Let me first begin by saying that I recommend mobility work to all my clients. Almost everyone, except for maybe dancers, yoga junkies, or high-level weightlifters have some slight mobility issues that they could possibly benefit from working on.
There are generally two types of people when it comes to working on mobility, people who perform mobility work and those that don't.
Seems pretty obvious right?
There is a slight problem with this however. I'm speaking in generalities here, but most people that do mobility work tend to overdo it. I'm not saying that all people who work on their mobility overdo it, but rather I am saying that a large percentage do spend a little too much time. There comes a point where you are just wasting your time.
If you spend your first 30 minutes at the gym doing the same foam rolling and mobility routine that you do everytime you come in, you are probably wasting your time.
Do you what you came to the gym to do in the first place. Lift some weights, do some cardio, but stop spending so much time foam rolling, stretching, and "warming up."
If you lack mobility in an area and it is inhibiting you from performing certain exercises safely and effectively, then yes you have a clear mobility issue that needs to be addressed.
For example, if you cannot perform and overhead press without hyperxtending your lower back, then you may need to work on your lat mobility. If you have trouble getting deep in a squat, you may need to work on your hip flexion or ankle dorsiflexion mobility.
In these cases, there is a problem at hand that needs to be addressed. There is a purpose for why mobility work needs to be performed.
There has to be a point as to why you are performing certain mobility work. Don't just do it because other people are doing it. You have different needs then they do. Don't just do it because you have been doing it for months. You have probably helped fix the issue already and are now just wasting your time.
Unless you have a severe issue, your movement restriction can most likely be resolved in the matter of weeks to a couple months, if you are consistent and diligent with the process.
After that, it does not take much to keep it.
Taking your body through range of motions or exercises that utilizes that new found mobility a couple times a week will keep that mobility locked in.
So, the take home point of this post is this.

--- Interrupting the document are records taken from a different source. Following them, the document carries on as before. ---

import Summits.BirchSwinnertonDyer.BirchSwinnertonDyer.Theorems.ResidualThetaTransportAtTwoThetaLayerLambdaCongruenceAtTwoCuspSpanGenerationB1
import Mathlib.NumberTheory.LSeries.PrimesInAP
import HarnessLib

/-!
# Route `ResidualThetaTransportAtTwo`, cruxes Kan⁺ (stmt-BirchSwinnertonDyer-20688) / 21437: **4-INVARIANCE of the
# `B₁`-character at every PRIME level** (Dirichlet) and the `K/E` certificate calculus

Cell `bsd-wall`, lead prover `bsd-wall-rtt-p3` g9 (2026-08-28). THEOREMS ONLY (no `def`, no `sorry`);
`--supports stmt-BirchSwinnertonDyer-20688`. BSD is not proved by this; the node `CuspSpanEvenAtTwo N` stays a
hypothesis at every level not covered by a certificate.

SETTING (as in `…CuspSpanGenerationB1`). `χ : Γ₀(N) → ZMod 2` additive, killing the elements of trace `0, ±1, ±2`
(`hsmall`) and the elements whose lower-right entry is `±4^k`, `k ≥ 1` (`hkill`). On the elements with upper-right entry
`−1` ("`B₁`") `χ` depends only on `d mod N` (`chi_eq_of_apply_zero_one_eq_neg_one`): write `F(u) = χ(β)`, `d(β) ≡ u`.

THEOREM 1 (`chi_eq_of_b_neg_one_of_mul_d_eq_neg_one`, any `N`). `F(u) = F(−1/u)`: `β♯ := (−d, −1; c, −a)` satisfies
`β β♯ = −I` (trace `−2`).

THEOREM 2 (`chi_eq_of_b_neg_one_of_mul_d_eq_neg_four`, `N = p` an odd prime). `F(u) = F(−4/u)`, hence
(`chi_eq_of_b_neg_one_of_d_eq_four_mul`) **`F(4u) = F(u)` for every unit `u`**. PROOF. By DIRICHLET's theorem
(Mathlib `Nat.forall_exists_prime_gt_and_modEq`) pick a prime `q ≡ −1 (mod 4(p−1))`, `q ≡ u (mod p)`. Then
`e := (q−1)/2 ≡ −1 (mod 2(p−1))`, so `k := e² ≡ 1 (mod p−1)` and `4^k ≡ 4 (mod p)` (Fermat), while
`4^e = 2^{q−1} ≡ 1 (mod q)` (Fermat) gives `q ∣ 4^k − 1 = q m₀`. With `α₁ q + κ₁ p = 1`, `β₁ := (α₁, −1; pκ₁, q)` and
`β₂ := (α₂, −1; pκ₂, δ₂)`, `δ₂ := −m₀ − α₁`, the product `β₁β₂` has lower-right entry `−pκ₁ + qδ₂ = −4^k`, so
`χ(β₁) = χ(β₂)`, and `q δ₂ ≡ −4^k ≡ −4 (mod p)`. No hypothesis on `p` beyond `p` prime, `p ≠ 2`.

`K/E` CALCULUS (§3): the residue facts `K(r)` («`χ` kills every `b = −1` element with `d ≡ r`») and `E(r, s)`
(«`χ` agrees on the `b = −1` elements with `d ≡ r` and `d ≡ s`»), transport of `K` along `E`, `E` from Theorems 1–2,
and the three-term rules of `…CuspSpanGenerationB1` in `K/E` form (`KE_rule_pos/neg`: in `χ(β₁) + χ(β₂) + χ(β₃) = 0`
an `E` between two of the three gives `K` of the third, a `K` of one gives `E` of the other two). With these, a
certificate for (G″)_p needs ONE seed per orbit of `u ↦ 4u, u ↦ −1/u` — this seat's `prop2.py` finds such a
certificate for EVERY odd prime `p < 12000` (zero-propagation for `[(ℤ/p)ˣ : ⟨4, −1, elliptic⟩]` odd, one
quadratic class otherwise); the files `…CuspSpanCertP*.lean` land the primes `p ≤ 300`.

References: P. G. L. Dirichlet (1837) / Mathlib `PrimesInAP`; H. Rademacher, Abh. Math. Sem. Hamburg 7 (1929) §1
[Rademacher1929]; A. W. Knapp, *Elliptic curves* (1992) Prop. 11.1 [Knapp1993]; R. Pollack, Duke Math. J. 118 (2003)
Conj. 6.3 [Pollack2003].
-/

set_option autoImplicit false
set_option linter.dupNamespace false

open scoped MatrixGroups

open CongruenceSubgroup

namespace Summit.BirchSwinnertonDyer.BirchSwinnertonDyer.Theorems.SignedMuAtTwo

/-! ## §1. The `S`-companion: `F(u) = F(−1/u)` (any level) -/

section AnyLevel

variable {N : ℕ} {χ : Gamma0 N → ZMod 2}

/-- A `b = −1` element of `Γ₀(N)` with prescribed unit residue `d ≡ r (mod N)`. [folklore] -/
theorem exists_b_neg_one_of_isUnit [NeZero N] {r : ZMod N} (hr : IsUnit r) :
    ∃ β : Gamma0 N, (β : SL(2, ℤ)) 0 1 = -1 ∧ ((((β : SL(2, ℤ)) 1 1 : ℤ) : ZMod N)) = r := by
  have hcop : Nat.Coprime r.val N := by
    have h := ZMod.val_coe_unit_coprime hr.unit
    rwa [IsUnit.unit_spec] at h
  obtain ⟨a, b, hab⟩ : IsCoprime (r.val : ℤ) (N : ℤ) := Nat.isCoprime_iff_coprime.mpr hcop
  obtain ⟨β, -, h01, -, h11⟩ := ThetaLayerLambdaCongruenceAtTwo.exists_gamma0_entries (N := N)
    a (-1) (N * b) (r.val : ℤ) (by linear_combination hab) (dvd_mul_right _ _)
  refine ⟨β, h01, ?_⟩
  rw [h11, Int.cast_natCast, ZMod.natCast_zmod_val]

/-- **`F(u) = F(−1/u)`.** For `b = −1` elements `β, β'` with `d(β) d(β') ≡ −1 (mod N)`: `χ β = χ β'` — the companion
`β♯ = (−d, −1; c, −a) ∈ Γ₀(N)` of `β = (a, −1; c, d)` has `β β♯ = −I` (trace `−2`, killed) and `d(β♯) = −a ≡ −1/d`.
[folklore] -/
theorem chi_eq_of_b_neg_one_of_mul_d_eq_neg_one
    (hadd : ∀ γ δ : Gamma0 N, χ (γ * δ) = χ γ + χ δ)
    (hsmall : ∀ γ : Gamma0 N, ((γ : SL(2, ℤ)) 0 0 + (γ : SL(2, ℤ)) 1 1).natAbs ≤ 2 → χ γ = 0)
    {β β' : Gamma0 N} (hb : (β : SL(2, ℤ)) 0 1 = -1) (hb' : (β' : SL(2, ℤ)) 0 1 = -1)
    (h : ((((β : SL(2, ℤ)) 1 1 : ℤ) : ZMod N)) * ((((β' : SL(2, ℤ)) 1 1 : ℤ) : ZMod N)) = -1) :
    χ β = χ β' := by
  have h1 := Matrix.SpecialLinearGroup.det_coe (β : SL(2, ℤ))
  rw [Matrix.det_fin_two, hb] at h1
  have hcN : (N : ℤ) ∣ (β : SL(2, ℤ)) 1 0 := by
    have hmem := β.2
    rw [Gamma0_mem] at hmem
    exact (ZMod.intCast_zmod_eq_zero_iff_dvd _ N).mp hmem
  obtain ⟨γ, h00, h01, h10, h11⟩ := ThetaLayerLambdaCongruenceAtTwo.exists_gamma0_entries (N := N)
    (-(β : SL(2, ℤ)) 1 1) (-1) ((β : SL(2, ℤ)) 1 0) (-(β : SL(2, ℤ)) 0 0) (by linear_combination h1) hcN
  -- `β γ = −I`
  have htr : (((β * γ : Gamma0 N) : SL(2, ℤ)) 0 0 + ((β * γ : Gamma0 N) : SL(2, ℤ)) 1 1).natAbs ≤ 2 := by
    rw [gamma0_mul_apply_zero_zero', gamma0_mul_apply_one_one', h00, h10, h01, h11, hb]
    have e : (β : SL(2, ℤ)) 0 0 * -(β : SL(2, ℤ)) 1 1 + -1 * (β : SL(2, ℤ)) 1 0 +
        ((β : SL(2, ℤ)) 1 0 * -1 + (β : SL(2, ℤ)) 1 1 * -(β : SL(2, ℤ)) 0 0) = -2 := by linear_combination (-2 : ℤ) * h1
    rw [e]; decide
  have hβγ : χ γ = χ β := by
    have h0 := hsmall _ htr
    rw [hadd] at h0
    have e : χ γ = -χ β := by linear_combination h0
    rw [e, ZMod.neg_eq_self_mod_two]
  -- `d(β') ≡ d(γ) = −a(β)`
  have hda := gamma0_apply_one_one_mul_apply_zero_zero β
  have hd' : ((((β' : SL(2, ℤ)) 1 1 : ℤ) : ZMod N)) = ((((γ : SL(2, ℤ)) 1 1 : ℤ) : ZMod N)) := by
    rw [h11, Int.cast_neg]
    calc ((((β' : SL(2, ℤ)) 1 1 : ℤ) : ZMod N))
        = ((((β' : SL(2, ℤ)) 1 1 : ℤ) : ZMod N)) *
            (((((β : SL(2, ℤ)) 1 1 : ℤ) : ZMod N)) * ((((β : SL(2, ℤ)) 0 0 : ℤ) : ZMod N))) := by rw [hda, mul_one]
      _ = (((((β : SL(2, ℤ)) 1 1 : ℤ) : ZMod N)) * ((((β' : SL(2, ℤ)) 1 1 : ℤ) : ZMod N))) *
            ((((β : SL(2, ℤ)) 0 0 : ℤ) : ZMod N)) := by ring
      _ = -((((β : SL(2, ℤ)) 0 0 : ℤ) : ZMod N)) := by rw [h, neg_one_mul]
  rw [← hβγ]
  exact (chi_eq_of_apply_zero_one_eq_neg_one hadd hsmall h01 hb' hd'.symm)

end AnyLevel

/-! ## §2. `F(u) = F(−4/u)` and `F(4u) = F(u)` at prime level (Dirichlet) -/

section PrimeLevel

variable {p : ℕ} [Fact p.Prime] {χ : Gamma0 p → ZMod 2}

/-- **`F(u) = F(−4/u)` at an odd prime level.** For `b = −1` elements `β, β'` of `Γ₀(p)` with `d(β) d(β') ≡ −4 (mod p)`:
`χ β = χ β'`. A prime `q ≡ −1 (mod 4(p−1))`, `q ≡ d(β) (mod p)` (Dirichlet) and `k := ((q−1)/2)²` give `q ∣ 4^k − 1`,
`4^k ≡ 4 (mod p)`, and a product `β₁ β₂` of `b = −1` elements (`d(β₁) = q`, `q d(β₂) ≡ −4^k`) with lower-right entry
exactly `−4^k`. [cite: Pollack2003, Conj. 6.3] -/
theorem chi_eq_of_b_neg_one_of_mul_d_eq_neg_four (hp2 : p ≠ 2)
    (hadd : ∀ γ δ : Gamma0 p, χ (γ * δ) = χ γ + χ δ)
    (hsmall : ∀ γ : Gamma0 p, ((γ : SL(2, ℤ)) 0 0 + (γ : SL(2, ℤ)) 1 1).natAbs ≤ 2 → χ γ = 0)
    (hkill : ∀ γ : Gamma0 p, (∃ k : ℕ, 1 ≤ k ∧ ((γ : SL(2, ℤ)) 1 1).natAbs = 4 ^ k) → χ γ = 0)
    {β β' : Gamma0 p} (hb : (β : SL(2, ℤ)) 0 1 = -1) (hb' : (β' : SL(2, ℤ)) 0 1 = -1)
    (h : ((((β : SL(2, ℤ)) 1 1 : ℤ) : ZMod p)) * ((((β' : SL(2, ℤ)) 1 1 : ℤ) : ZMod p)) = -4) :
    χ β = χ β' := by
  have hp : p.Prime := Fact.out
  have hp2' : 2 ≤ p := hp.two_le
  set d : ℤ := (β : SL(2, ℤ)) 1 1 with hd
  have hdu : IsUnit ((d : ℤ) : ZMod p) := isUnit_gamma0_apply_one_one β
  -- the modulus `n = 4(p−1)` and the Dirichlet prime `q ≡ −1 (mod n)`, `q ≡ d (mod p)`
  set n : ℕ := 4 * (p - 1) with hn
  have hn1 : 1 ≤ n := by omega
  have h2p : Nat.Coprime 2 p := (Nat.coprime_primes Nat.prime_two hp).mpr (Ne.symm hp2)
  have hpn : ¬ p ∣ n := by
    intro hdvd
    rcases (Nat.Prime.dvd_mul hp).mp hdvd with h4 | h4
    · have h22 : p ∣ 2 ^ 2 := by norm_num; exact h4
      exact hp2 ((Nat.prime_dvd_prime_iff_eq hp Nat.prime_two).mp (hp.dvd_of_dvd_pow h22))
    · have : p ≤ p - 1 := Nat.le_of_dvd (by omega) h4
      omega
  have hcop : Nat.Coprime n p := ((Nat.Prime.coprime_iff_not_dvd hp).mpr hpn).symm
  set b : ℕ := ((d : ℤ) : ZMod p).val with hbdef
  have hb0 : b ≠ 0 := fun h0 ↦ hdu.ne_zero ((ZMod.val_eq_zero _).mp h0)
  have hbp : b < p := ZMod.val_lt _
  have hbcop : Nat.Coprime b p :=
    ((Nat.Prime.coprime_iff_not_dvd hp).mpr fun hdvd ↦ hb0 (Nat.eq_zero_of_dvd_of_lt hdvd hbp)).symm
  obtain ⟨k0, hk0n, hk0p⟩ := Nat.chineseRemainder hcop (n - 1) b
  have hk0cop : Nat.Coprime k0 (n * p) := by
    apply Nat.Coprime.mul_right
    · have h' : Nat.Coprime (n - 1) (n - 1 + 1) := Nat.coprime_self_add_right.mpr (Nat.coprime_one_right _)
      rw [Nat.sub_add_cancel hn1] at h'
      show Nat.gcd k0 n = 1
      rw [hk0n.gcd_eq]; exact h'
    · show Nat.gcd k0 p = 1
      rw [hk0p.gcd_eq]; exact hbcop
  obtain ⟨q, hq2, hqprime, hqmod⟩ := Nat.forall_exists_prime_gt_and_modEq 2 (q := n * p) (a := k0)
    (Nat.mul_ne_zero (by omega) hp.ne_zero) hk0cop
  have hqn : q ≡ n - 1 [MOD n] := (hqmod.of_mul_right p).trans hk0n
  have hqp : q ≡ b [MOD p] := (hqmod.of_mul_left n).trans hk0p
  -- `q + 1 = n j`, `e := (q − 1)/2 = 2(p−1)j − 1`
  have hndvd : n ∣ q + 1 := by
    have e : q + 1 ≡ n - 1 + 1 [MOD n] := hqn.add_right 1
    rw [Nat.sub_add_cancel hn1] at e
    exact Nat.modEq_zero_iff_dvd.mp (e.trans (Nat.modEq_zero_iff_dvd.mpr dvd_rfl))
  obtain ⟨j, hj⟩ := hndvd
  have hj1 : 1 ≤ j := by
    rcases Nat.eq_zero_or_pos j with h0 | h0
    · rw [h0, mul_zero] at hj; omega
    · exact h0
  have ht1 : 1 ≤ (p - 1) * j := Nat.one_le_iff_ne_zero.mpr (Nat.mul_ne_zero (by omega) (by omega))
  have h2t : 2 * (p - 1) * j = 2 * ((p - 1) * j) := by ring
  have hnj : n * j = 4 * ((p - 1) * j) := by rw [hn]; ring
  set e : ℕ := 2 * (p - 1) * j - 1 with he
  have he1 : 1 ≤ e := by omega
  have hqe : q = 2 * e + 1 := by omega
  have hpe : (p - 1) ∣ e + 1 := ⟨2 * j, by rw [show (p - 1) * (2 * j) = 2 * ((p - 1) * j) by ring]; omega⟩
  -- Fermat mod `q`: `4^e = 2^(q−1) ≡ 1`
  haveI : Fact q.Prime := ⟨hqprime⟩
  have h2q : (2 : ZMod q) ≠ 0 := by
    intro h0
    have h0' : ((2 : ℕ) : ZMod q) = 0 := by exact_mod_cast h0
    have := Nat.le_of_dvd (by norm_num) ((ZMod.natCast_eq_zero_iff 2 q).mp h0')
    omega
  have h4e : (4 : ZMod q) ^ e = 1 := by
    rw [show (4 : ZMod q) = 2 ^ 2 by norm_num, ← pow_mul, show 2 * e = q - 1 by omega,
      ZMod.pow_card_sub_one_eq_one h2q]
  -- `k := e²`: `q ∣ 4^k − 1` and `k ≡ 1 (mod p − 1)`, so `4^k ≡ 4 (mod p)`
  set k : ℕ := e * e with hk
  have hk1 : 1 ≤ k := Nat.one_le_iff_ne_zero.mpr (Nat.mul_ne_zero (by omega) (by omega))
  have hqdvd : (q : ℤ) ∣ 4 ^ k - 1 := by
    have h1 : (q : ℤ) ∣ 4 ^ e - 1 := by
      rw [← ZMod.intCast_zmod_eq_zero_iff_dvd]; push_cast; rw [h4e, sub_self]
    have h2 : ((4 : ℤ) ^ e - 1) ∣ (4 ^ e) ^ e - 1 ^ e := sub_dvd_pow_sub_pow _ _ _
    rw [one_pow, ← pow_mul] at h2
    exact h1.trans h2
  obtain ⟨m₀, hm₀⟩ := hqdvd
  have hdk : (p - 1) ∣ k - 1 := by
    have e1 : k - 1 = (e + 1) * (e - 1) := by rw [hk, ← Nat.mul_self_sub_mul_self_eq e 1]
    rw [e1]; exact hpe.mul_right _
  obtain ⟨m, hm⟩ := hdk
  have hkm : k = 1 + (p - 1) * m := by omega
  have h4p : (4 : ZMod p) ≠ 0 := by
    intro h0
    have h0' : ((4 : ℕ) : ZMod p) = 0 := by exact_mod_cast h0
    have h4 : p ∣ 2 ^ 2 := by norm_num; exact (ZMod.natCast_eq_zero_iff 4 p).mp h0'
    exact hp2 ((Nat.prime_dvd_prime_iff_eq hp Nat.prime_two).mp (hp.dvd_of_dvd_pow h4))
  have h4k : (4 : ZMod p) ^ k = 4 := by
    rw [hkm, pow_add, pow_one, pow_mul, ZMod.pow_card_sub_one_eq_one h4p, one_pow, mul_one]
  -- Bezout for `(q, p)` and the element `β₁ = (α₁, −1; pκ₁, q)`
  have hqp' : ¬ p ∣ q := fun hdvd ↦ by
    have e2 : b ≡ 0 [MOD p] := hqp.symm.trans (Nat.modEq_zero_iff_dvd.mpr hdvd)
    exact hb0 (Nat.eq_zero_of_dvd_of_lt (Nat.modEq_zero_iff_dvd.mp e2) hbp)
  obtain ⟨α₁, κ₁, h1⟩ : IsCoprime (q : ℤ) (p : ℤ) :=
    Nat.isCoprime_iff_coprime.mpr ((Nat.Prime.coprime_iff_not_dvd hp).mpr hqp').symm
  obtain ⟨β₁, -, h101, h110, h111⟩ := ThetaLayerLambdaCongruenceAtTwo.exists_gamma0_entries (N := p)
    α₁ (-1) (p * κ₁) q (by linear_combination h1) (dvd_mul_right _ _)
  -- `δ₂ := −m₀ − α₁` is prime to `p` since `q δ₂ = −4^k + κ₁ p`; the element `β₂ = (α₂, −1; pκ₂, δ₂)`
  set δ₂ : ℤ := -m₀ - α₁ with hδ₂
  have hqδ : (q : ℤ) * δ₂ = -4 ^ k + κ₁ * p := by
    rw [hδ₂]; linear_combination hm₀ - h1
  have hcop4 : IsCoprime ((4 : ℤ) ^ k) p := by
    apply IsCoprime.pow_left
    rw [show (4 : ℤ) = ((4 : ℕ) : ℤ) by norm_num, Nat.isCoprime_iff_coprime]
    simpa using h2p.pow_left 2
  have hcopδ : IsCoprime δ₂ (p : ℤ) := by
    have e1 : IsCoprime ((q : ℤ) * δ₂) p := by
      rw [hqδ]; exact (hcop4.neg_left).add_mul_right_left κ₁
    exact e1.of_mul_left_right
  obtain ⟨α₂, κ₂, h2⟩ := hcopδ
  obtain ⟨β₂, -, h201, -, h211⟩ := ThetaLayerLambdaCongruenceAtTwo.exists_gamma0_entries (N := p)
    α₂ (-1) (p * κ₂) δ₂ (by linear_combination h2) (dvd_mul_right _ _)
  -- the product has lower-right entry `−4^k`, so `χ β₁ = χ β₂`
  have hprod : ((β₁ * β₂ : Gamma0 p) : SL(2, ℤ)) 1 1 = -4 ^ k := by
    rw [gamma0_mul_apply_one_one', h110, h201, h111, h211]; linear_combination hqδ
  have hkilled : χ (β₁ * β₂) = 0 :=
    hkill _ ⟨k, hk1, by rw [hprod, Int.natAbs_neg, Int.natAbs_pow]; rfl⟩
  have h12 : χ β₁ = χ β₂ := by
    rw [hadd] at hkilled
    have e1 : χ β₁ = -χ β₂ := by linear_combination hkilled
    rw [e1, ZMod.neg_eq_self_mod_two]
  -- residues: `d(β₁) ≡ d(β)` and `d(β) d(β₂) ≡ −4 ≡ d(β) d(β')`
  have hqb : (q : ZMod p) = (b : ZMod p) := (ZMod.natCast_eq_natCast_iff _ _ _).mpr hqp
  have hres1 : ((((β₁ : SL(2, ℤ)) 1 1 : ℤ) : ZMod p)) = ((d : ℤ) : ZMod p) := by
    rw [h111, Int.cast_natCast, hqb, hbdef, ZMod.natCast_zmod_val]
  have hres2 : ((d : ℤ) : ZMod p) * (((δ₂ : ℤ) : ZMod p)) = -4 := by
    rw [← hres1, h111]
    have e1 := congrArg (Int.cast : ℤ → ZMod p) hqδ
    push_cast at e1 ⊢
    rw [e1, h4k, ZMod.natCast_self, mul_zero, add_zero]
  have hres3 : ((((β' : SL(2, ℤ)) 1 1 : ℤ) : ZMod p)) = ((((β₂ : SL(2, ℤ)) 1 1 : ℤ) : ZMod p)) := by
    rw [h211]
    exact hdu.mul_left_cancel (h.trans hres2.symm)
  rw [chi_eq_of_apply_zero_one_eq_neg_one hadd hsmall hb h101 hres1.symm, h12,
    ← chi_eq_of_apply_zero_one_eq_neg_one hadd hsmall hb' h201 hres3]

/-- **`F(4u) = F(u)` at an odd prime level.** For `b = −1` elements with `d(β) ≡ 4 d(β') (mod p)`: `χ β = χ β'`
(`u ↦ −4/u ↦ −1/(−4/u) = u/4`: Theorem 2 then Theorem 1). [cite: Pollack2003, Conj. 6.3] -/
theorem chi_eq_of_b_neg_one_of_d_eq_four_mul (hp2 : p ≠ 2)
    (hadd : ∀ γ δ : Gamma0 p, χ (γ * δ) = χ γ + χ δ)
    (hsmall : ∀ γ : Gamma0 p, ((γ : SL(2, ℤ)) 0 0 + (γ : SL(2, ℤ)) 1 1).natAbs ≤ 2 → χ γ = 0)
    (hkill : ∀ γ : Gamma0 p, (∃ k : ℕ, 1 ≤ k ∧ ((γ : SL(2, ℤ)) 1 1).natAbs = 4 ^ k) → χ γ = 0)
    {β β' : Gamma0 p} (hb : (β : SL(2, ℤ)) 0 1 = -1) (hb' : (β' : SL(2, ℤ)) 0 1 = -1)
    (h : ((((β : SL(2, ℤ)) 1 1 : ℤ) : ZMod p)) = 4 * ((((β' : SL(2, ℤ)) 1 1 : ℤ) : ZMod p))) :
    χ β = χ β' := by
  have hu := isUnit_gamma0_apply_one_one β'
  obtain ⟨β₁, hb1, hd1⟩ := exists_b_neg_one_of_isUnit (N := p) (hu.unit⁻¹).isUnit.neg
  have e1 : ((((β : SL(2, ℤ)) 1 1 : ℤ) : ZMod p)) * ((((β₁ : SL(2, ℤ)) 1 1 : ℤ) : ZMod p)) = -4 := by
    rw [h, hd1, mul_neg, mul_assoc, IsUnit.mul_val_inv, mul_one]
  have e2 : ((((β₁ : SL(2, ℤ)) 1 1 : ℤ) : ZMod p)) * ((((β' : SL(2, ℤ)) 1 1 : ℤ) : ZMod p)) = -1 := by
    rw [hd1, neg_mul, IsUnit.val_inv_mul]
  rw [chi_eq_of_b_neg_one_of_mul_d_eq_neg_four hp2 hadd hsmall hkill hb hb1 e1,
    chi_eq_of_b_neg_one_of_mul_d_eq_neg_one hadd hsmall hb1 hb' e2]

end PrimeLevel

end Summit.BirchSwinnertonDyer.BirchSwinnertonDyer.Theorems.SignedMuAtTwo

Work on areas specific to you that you know you have that limit you from performing day to day activities or specific exercises. Work hard on those areas for a few weeks to a couple months (depending on severity) until you have the range of motion you need. After that, dial it down. It's all about maintanance. You no longer need to spend multiple days a week or bulk amounts of time working on your mobility to keep it. A small amount of foam rolling followed by a few full-range of motion movements or drills is all that is needed to preserve your new found mobility.